● What to produce
Output, word for word, the span of lines that starts at the one containing "exact legendre_two_smul_zero h0" and ends at the last line of the records.

Items from a dataset
:::::

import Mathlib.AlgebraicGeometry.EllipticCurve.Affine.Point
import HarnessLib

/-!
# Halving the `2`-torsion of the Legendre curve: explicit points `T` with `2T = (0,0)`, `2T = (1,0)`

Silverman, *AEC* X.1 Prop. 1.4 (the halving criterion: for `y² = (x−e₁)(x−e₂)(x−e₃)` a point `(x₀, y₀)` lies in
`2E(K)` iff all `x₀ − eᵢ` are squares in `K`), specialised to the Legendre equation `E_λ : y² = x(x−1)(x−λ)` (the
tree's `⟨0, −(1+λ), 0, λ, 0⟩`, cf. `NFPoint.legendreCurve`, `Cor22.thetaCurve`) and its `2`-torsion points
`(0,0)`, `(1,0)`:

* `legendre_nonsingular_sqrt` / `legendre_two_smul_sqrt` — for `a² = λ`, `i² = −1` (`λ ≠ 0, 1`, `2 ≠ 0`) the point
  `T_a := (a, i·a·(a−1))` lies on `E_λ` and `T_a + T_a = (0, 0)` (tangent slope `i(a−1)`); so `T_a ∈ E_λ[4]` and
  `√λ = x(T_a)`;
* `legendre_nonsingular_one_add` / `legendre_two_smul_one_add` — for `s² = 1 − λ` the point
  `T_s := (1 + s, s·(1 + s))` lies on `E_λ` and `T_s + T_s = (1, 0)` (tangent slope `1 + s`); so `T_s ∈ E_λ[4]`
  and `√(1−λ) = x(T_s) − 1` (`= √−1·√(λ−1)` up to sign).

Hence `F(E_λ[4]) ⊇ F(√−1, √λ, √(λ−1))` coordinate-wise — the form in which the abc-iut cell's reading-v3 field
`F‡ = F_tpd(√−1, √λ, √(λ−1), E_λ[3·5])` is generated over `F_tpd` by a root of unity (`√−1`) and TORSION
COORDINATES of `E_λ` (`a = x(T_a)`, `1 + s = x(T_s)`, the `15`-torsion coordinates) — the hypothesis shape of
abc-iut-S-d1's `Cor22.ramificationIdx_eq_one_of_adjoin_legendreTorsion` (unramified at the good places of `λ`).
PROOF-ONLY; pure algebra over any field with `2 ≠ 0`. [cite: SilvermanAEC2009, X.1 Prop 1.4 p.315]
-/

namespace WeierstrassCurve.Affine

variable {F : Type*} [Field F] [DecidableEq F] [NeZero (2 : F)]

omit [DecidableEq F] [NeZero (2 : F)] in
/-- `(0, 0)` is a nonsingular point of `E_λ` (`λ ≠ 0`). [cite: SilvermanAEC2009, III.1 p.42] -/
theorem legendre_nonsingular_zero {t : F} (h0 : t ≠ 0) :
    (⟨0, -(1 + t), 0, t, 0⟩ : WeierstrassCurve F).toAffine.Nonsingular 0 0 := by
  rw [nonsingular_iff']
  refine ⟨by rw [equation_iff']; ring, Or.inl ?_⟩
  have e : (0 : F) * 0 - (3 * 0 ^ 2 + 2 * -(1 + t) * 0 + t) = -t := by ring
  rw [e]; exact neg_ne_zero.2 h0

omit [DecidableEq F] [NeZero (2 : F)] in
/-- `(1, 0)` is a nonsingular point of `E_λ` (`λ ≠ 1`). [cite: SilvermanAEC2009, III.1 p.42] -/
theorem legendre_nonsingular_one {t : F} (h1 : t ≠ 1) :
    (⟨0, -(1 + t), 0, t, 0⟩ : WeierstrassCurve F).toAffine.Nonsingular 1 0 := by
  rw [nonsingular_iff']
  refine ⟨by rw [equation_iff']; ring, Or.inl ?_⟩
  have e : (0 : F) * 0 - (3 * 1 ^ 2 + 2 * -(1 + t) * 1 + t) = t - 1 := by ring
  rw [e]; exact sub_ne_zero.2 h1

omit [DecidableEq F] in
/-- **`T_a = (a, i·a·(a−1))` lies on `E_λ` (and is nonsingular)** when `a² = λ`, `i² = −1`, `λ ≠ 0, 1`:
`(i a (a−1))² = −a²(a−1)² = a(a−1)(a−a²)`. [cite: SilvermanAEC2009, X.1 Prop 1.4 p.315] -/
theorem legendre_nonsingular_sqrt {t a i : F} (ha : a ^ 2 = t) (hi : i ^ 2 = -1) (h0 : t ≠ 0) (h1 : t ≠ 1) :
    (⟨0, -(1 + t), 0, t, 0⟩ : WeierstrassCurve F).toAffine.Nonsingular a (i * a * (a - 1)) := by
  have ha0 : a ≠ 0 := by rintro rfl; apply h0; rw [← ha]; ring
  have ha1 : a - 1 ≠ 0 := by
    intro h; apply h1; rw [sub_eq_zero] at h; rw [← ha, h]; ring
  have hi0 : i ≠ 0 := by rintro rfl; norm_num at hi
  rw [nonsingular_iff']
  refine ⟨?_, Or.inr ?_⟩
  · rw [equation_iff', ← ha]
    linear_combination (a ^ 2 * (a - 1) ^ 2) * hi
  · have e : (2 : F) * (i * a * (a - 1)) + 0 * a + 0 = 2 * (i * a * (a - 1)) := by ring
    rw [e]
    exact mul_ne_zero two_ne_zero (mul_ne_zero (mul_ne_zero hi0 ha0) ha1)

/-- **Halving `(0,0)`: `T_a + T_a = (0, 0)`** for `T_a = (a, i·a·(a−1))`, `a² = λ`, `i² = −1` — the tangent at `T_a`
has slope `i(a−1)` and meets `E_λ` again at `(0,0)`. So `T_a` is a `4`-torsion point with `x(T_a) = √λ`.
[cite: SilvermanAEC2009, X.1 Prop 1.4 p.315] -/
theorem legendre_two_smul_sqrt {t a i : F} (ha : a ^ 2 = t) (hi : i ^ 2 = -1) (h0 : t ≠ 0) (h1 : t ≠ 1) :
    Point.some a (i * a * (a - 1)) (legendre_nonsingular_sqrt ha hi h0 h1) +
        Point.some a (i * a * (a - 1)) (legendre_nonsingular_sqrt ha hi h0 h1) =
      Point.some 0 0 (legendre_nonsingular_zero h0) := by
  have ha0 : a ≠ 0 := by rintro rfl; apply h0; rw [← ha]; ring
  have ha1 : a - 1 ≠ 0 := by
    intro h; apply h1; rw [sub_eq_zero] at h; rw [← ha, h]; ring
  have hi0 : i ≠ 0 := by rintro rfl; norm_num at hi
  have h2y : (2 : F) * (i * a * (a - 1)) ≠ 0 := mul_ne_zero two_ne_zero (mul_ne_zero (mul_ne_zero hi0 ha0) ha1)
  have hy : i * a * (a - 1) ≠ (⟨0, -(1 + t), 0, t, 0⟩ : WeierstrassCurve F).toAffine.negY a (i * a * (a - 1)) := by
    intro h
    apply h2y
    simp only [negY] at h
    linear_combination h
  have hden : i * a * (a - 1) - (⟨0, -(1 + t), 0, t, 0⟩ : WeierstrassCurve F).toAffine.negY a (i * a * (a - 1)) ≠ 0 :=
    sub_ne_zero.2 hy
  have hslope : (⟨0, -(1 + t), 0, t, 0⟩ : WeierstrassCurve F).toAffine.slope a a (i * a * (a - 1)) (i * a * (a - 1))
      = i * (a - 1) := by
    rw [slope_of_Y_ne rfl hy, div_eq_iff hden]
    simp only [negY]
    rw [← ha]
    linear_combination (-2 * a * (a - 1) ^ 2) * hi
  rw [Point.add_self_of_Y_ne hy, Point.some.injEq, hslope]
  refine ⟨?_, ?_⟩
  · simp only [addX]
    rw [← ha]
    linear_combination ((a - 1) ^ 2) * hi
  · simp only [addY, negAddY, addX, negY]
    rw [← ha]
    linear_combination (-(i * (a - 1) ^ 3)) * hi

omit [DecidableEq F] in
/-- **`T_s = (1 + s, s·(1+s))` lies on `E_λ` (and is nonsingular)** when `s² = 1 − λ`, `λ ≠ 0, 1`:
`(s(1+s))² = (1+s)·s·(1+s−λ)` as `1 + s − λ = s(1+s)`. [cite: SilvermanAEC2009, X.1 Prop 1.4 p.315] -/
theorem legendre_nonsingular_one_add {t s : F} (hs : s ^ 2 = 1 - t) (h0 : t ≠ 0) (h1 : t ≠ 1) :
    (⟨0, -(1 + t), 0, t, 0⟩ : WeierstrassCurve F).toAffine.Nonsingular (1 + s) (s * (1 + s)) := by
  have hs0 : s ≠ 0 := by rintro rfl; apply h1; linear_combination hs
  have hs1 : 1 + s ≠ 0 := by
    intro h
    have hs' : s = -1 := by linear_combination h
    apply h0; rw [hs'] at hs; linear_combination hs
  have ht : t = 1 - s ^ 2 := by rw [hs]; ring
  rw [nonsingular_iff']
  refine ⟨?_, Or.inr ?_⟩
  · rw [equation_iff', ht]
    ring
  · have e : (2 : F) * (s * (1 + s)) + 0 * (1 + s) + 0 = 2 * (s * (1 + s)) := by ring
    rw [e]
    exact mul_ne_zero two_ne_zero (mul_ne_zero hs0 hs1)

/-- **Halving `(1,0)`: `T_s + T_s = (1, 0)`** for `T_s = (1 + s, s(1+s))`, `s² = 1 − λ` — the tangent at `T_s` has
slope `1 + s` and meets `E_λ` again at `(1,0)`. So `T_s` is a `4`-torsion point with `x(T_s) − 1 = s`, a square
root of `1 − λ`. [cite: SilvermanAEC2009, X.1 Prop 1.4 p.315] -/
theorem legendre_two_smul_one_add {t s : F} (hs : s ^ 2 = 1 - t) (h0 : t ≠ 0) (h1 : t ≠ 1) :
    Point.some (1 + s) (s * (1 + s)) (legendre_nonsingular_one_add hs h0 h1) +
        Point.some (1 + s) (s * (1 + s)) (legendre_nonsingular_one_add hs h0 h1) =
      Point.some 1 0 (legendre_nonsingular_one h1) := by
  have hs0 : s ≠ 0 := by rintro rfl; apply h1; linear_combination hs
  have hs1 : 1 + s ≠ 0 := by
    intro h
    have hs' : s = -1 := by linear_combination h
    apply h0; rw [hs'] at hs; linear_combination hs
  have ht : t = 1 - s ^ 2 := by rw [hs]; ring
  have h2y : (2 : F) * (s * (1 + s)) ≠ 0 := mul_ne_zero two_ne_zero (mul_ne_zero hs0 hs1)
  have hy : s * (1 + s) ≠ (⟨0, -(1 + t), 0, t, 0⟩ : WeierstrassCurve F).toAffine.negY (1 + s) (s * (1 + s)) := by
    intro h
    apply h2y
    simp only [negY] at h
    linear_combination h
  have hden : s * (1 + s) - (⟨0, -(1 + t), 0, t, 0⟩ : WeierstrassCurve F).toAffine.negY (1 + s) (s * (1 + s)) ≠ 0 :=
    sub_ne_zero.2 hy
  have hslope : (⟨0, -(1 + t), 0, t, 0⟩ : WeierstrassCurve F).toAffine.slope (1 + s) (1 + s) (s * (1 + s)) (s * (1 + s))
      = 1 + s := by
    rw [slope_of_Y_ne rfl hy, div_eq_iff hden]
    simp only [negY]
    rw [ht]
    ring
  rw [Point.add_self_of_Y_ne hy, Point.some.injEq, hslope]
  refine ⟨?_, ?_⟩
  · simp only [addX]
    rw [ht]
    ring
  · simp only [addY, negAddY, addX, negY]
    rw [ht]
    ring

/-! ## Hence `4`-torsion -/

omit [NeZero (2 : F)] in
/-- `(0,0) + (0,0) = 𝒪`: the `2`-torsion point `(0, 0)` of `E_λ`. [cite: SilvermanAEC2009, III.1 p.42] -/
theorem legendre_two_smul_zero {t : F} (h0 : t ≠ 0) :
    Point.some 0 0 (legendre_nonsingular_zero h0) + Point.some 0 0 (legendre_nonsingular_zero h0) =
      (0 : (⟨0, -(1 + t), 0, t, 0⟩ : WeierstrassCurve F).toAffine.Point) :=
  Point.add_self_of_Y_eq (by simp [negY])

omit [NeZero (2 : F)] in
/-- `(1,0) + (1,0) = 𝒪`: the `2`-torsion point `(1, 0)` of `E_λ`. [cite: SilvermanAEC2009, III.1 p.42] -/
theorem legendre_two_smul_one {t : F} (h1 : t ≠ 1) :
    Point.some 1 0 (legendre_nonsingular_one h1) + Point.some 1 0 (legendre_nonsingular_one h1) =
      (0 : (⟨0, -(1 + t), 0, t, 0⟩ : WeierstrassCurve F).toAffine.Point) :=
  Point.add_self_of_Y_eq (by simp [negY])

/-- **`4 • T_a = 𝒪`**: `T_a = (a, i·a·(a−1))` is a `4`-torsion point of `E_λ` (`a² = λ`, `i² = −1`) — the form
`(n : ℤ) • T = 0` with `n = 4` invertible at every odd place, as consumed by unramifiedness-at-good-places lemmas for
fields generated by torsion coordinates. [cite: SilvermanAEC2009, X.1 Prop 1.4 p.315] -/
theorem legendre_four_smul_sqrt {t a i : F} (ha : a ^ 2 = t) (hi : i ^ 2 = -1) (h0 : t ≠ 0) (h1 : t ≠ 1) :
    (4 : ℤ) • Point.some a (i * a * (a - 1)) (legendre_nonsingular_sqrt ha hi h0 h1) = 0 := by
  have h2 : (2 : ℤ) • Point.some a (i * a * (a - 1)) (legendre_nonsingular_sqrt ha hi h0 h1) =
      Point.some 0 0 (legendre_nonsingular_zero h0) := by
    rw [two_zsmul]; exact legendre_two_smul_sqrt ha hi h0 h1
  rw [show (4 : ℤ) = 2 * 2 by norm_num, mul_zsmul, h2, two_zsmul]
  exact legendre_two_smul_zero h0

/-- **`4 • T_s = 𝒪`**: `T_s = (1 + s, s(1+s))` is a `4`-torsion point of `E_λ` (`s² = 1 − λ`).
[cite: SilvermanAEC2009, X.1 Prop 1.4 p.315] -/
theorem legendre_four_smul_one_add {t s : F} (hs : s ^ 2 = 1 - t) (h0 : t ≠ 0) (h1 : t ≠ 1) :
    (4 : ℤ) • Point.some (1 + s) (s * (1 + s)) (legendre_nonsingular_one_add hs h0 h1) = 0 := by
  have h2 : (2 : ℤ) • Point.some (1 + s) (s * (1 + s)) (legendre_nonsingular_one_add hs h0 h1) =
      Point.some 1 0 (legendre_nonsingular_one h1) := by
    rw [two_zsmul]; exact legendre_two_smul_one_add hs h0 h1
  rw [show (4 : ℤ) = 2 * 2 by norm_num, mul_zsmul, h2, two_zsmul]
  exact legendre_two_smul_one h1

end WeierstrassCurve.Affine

:::::

● Exercise result
  exact legendre_two_smul_zero h0

/-- **`4 • T_s = 𝒪`**: `T_s = (1 + s, s(1+s))` is a `4`-torsion point of `E_λ` (`s² = 1 − λ`).
[cite: SilvermanAEC2009, X.1 Prop 1.4 p.315] -/
theorem legendre_four_smul_one_add {t s : F} (hs : s ^ 2 = 1 - t) (h0 : t ≠ 0) (h1 : t ≠ 1) :
    (4 : ℤ) • Point.some (1 + s) (s * (1 + s)) (legendre_nonsingular_one_add hs h0 h1) = 0 := by
  have h2 : (2 : ℤ) • Point.some (1 + s) (s * (1 + s)) (legendre_nonsingular_one_add hs h0 h1) =
      Point.some 1 0 (legendre_nonsingular_one h1) := by
    rw [two_zsmul]; exact legendre_two_smul_one_add hs h0 h1
  rw [show (4 : ℤ) = 2 * 2 by norm_num, mul_zsmul, h2, two_zsmul]
  exact legendre_two_smul_one h1

end WeierstrassCurve.Affine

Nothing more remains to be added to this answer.